Copyright © 2008 Pearson Education, Inc. Publishing as Pearson Addison-Wesley Computer Science: An Overview Tenth Edition by J. Glenn Brookshear Chapter.
1 COMP 206: Computer Architecture and Implementation Montek Singh Mon, Dec 5, 2005 Topic: Intro to Multiprocessors and Thread-Level Parallelism.

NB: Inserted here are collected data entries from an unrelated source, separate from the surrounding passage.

import Literature.Topology.FourManifolds.BCSOrientationGluing
import Literature.Topology.FourManifolds.SphereFamilySurgeryExistence
import Literature.Topology.FourManifolds.SphereSurgeryPi1
import Literature.Topology.FourManifolds.NullCobordismOrientedBy
import Literature.AlgebraicTopology.SingularHomology.OrientationCover
import HarnessLib

/-!
# The surgered null-cobordism is oriented: gluing `[W, ∂W]` with an orientation of the handle

Topic `Literature/Topology/FourManifolds` (fact seat of
`Literature.Topology.FourManifolds.HomotopySphere.exists_highlyConnected_of_mem_signatureSet`,
brick B7b).  J. Milnor, *Lectures on the h-cobordism theorem* (1965), §3 p. 21 and
Kervaire–Milnor (1963), §5–§6: the manifold `χ(W, φ)` obtained by surgery from an oriented `W`
"has a natural orientation" (that of `W ∖ S` extended over the handle).  Homologically
(Hatcher 2002, §3.3 p. 253, Lemma 3.27), exactly as for the boundary connected sum in
`BCSOrientationGluing.lean`: the relative fundamental class `[W, ∂W]` restricts to a local
orientation of the open piece `W ∖ S ↪ χ`, the handle `OD^{k+1} × Sˡ ↪ χ` is simply connected
(`l ≥ 2`) hence `ℤ`-oriented (Hatcher Prop. 3.25), the two local orientations differ by a
constant sign on the CONNECTED overlap `Sᵏ × (Bˡ⁺¹ ∖ 0)` (`k ≥ 1`), and after fixing that sign
they glue to an orientation of the interior of `χ`, which integrates to `[χ, ∂χ]`.

* `NullCobordism.OpenOrientedPiece…` (§1) — transport of the local classes of an ORIENTATION of a
  boundaryless open piece `jT : B → W_U` (the handle) to the interior manifold of `W_U`
  (generators, local consistency), the analogue of `NullCobordism.Piece` for a piece without
  boundary;
* `NullCobordism.exists_isRelFundamentalClass_of_piece_of_orientation` (§2) — gluing a relative
  fundamental class of a piece `Piece cS cU` with an orientation of an open oriented piece
  covering the rest of `W_U`, along a nonempty preconnected interior overlap;
* `NullCobordism.exists_isRelFundamentalClass_surgery` (§3) — **`χ(W, φ)` has a relative
  fundamental class if `W` has one** (`k ≥ 1`, `l ≥ 2`), and with `NullCobordismOrientedBy.lean`:
  `NullCobordism.exists_isOrientedBy_surgery` — oriented-boundary data `(M, μ) = bW` pass to
  `(M, μ) = bχ(W, φ)`.

Everything is proved; the only definitions (with bodies) are the transported families of §1;
no named facts.

## References

* J. Milnor, *Lectures on the h-cobordism theorem* (1965), Def. 3.11, §3 p. 21.
  [MilnorHCobordism1965]
* M. Kervaire, J. Milnor, *Groups of homotopy spheres I*, Ann. of Math. 77 (1963), §5.
  [KervaireMilnorAnnals1963]
* A. Hatcher, *Algebraic Topology* (2002), §3.3 p. 253, Lemma 3.27, Prop. 3.25. [HatcherAT2002]
-/

noncomputable section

Prof. John Nestor ECE Department Lafayette College Easton, Pennsylvania ECE Computer Organization Lecture 19 - Pipelined.
COMP3221: Microprocessors and Embedded Systems Lecture 2: Instruction Set Architecture (ISA) Lecturer: Hui Wu Session.
Instruction Level Parallelism (ILP) Colin Stevens.
Introduction to ARM Architecture, Programmer’s Model and Assembler Embedded Systems Programming.
Chapter 17 Parallel Processing.
Prof. John Nestor ECE Department Lafayette College Easton, Pennsylvania Computer Organization Pipelined Processor Design 3.
RISC. Rational Behind RISC Few of the complex instructions were used –data movement – 45% –ALU ops – 25% –branching – 30% Cheaper memory VLSI technology.
PSU CS 106 Computing Fundamentals II Introduction HM 1/3/2009.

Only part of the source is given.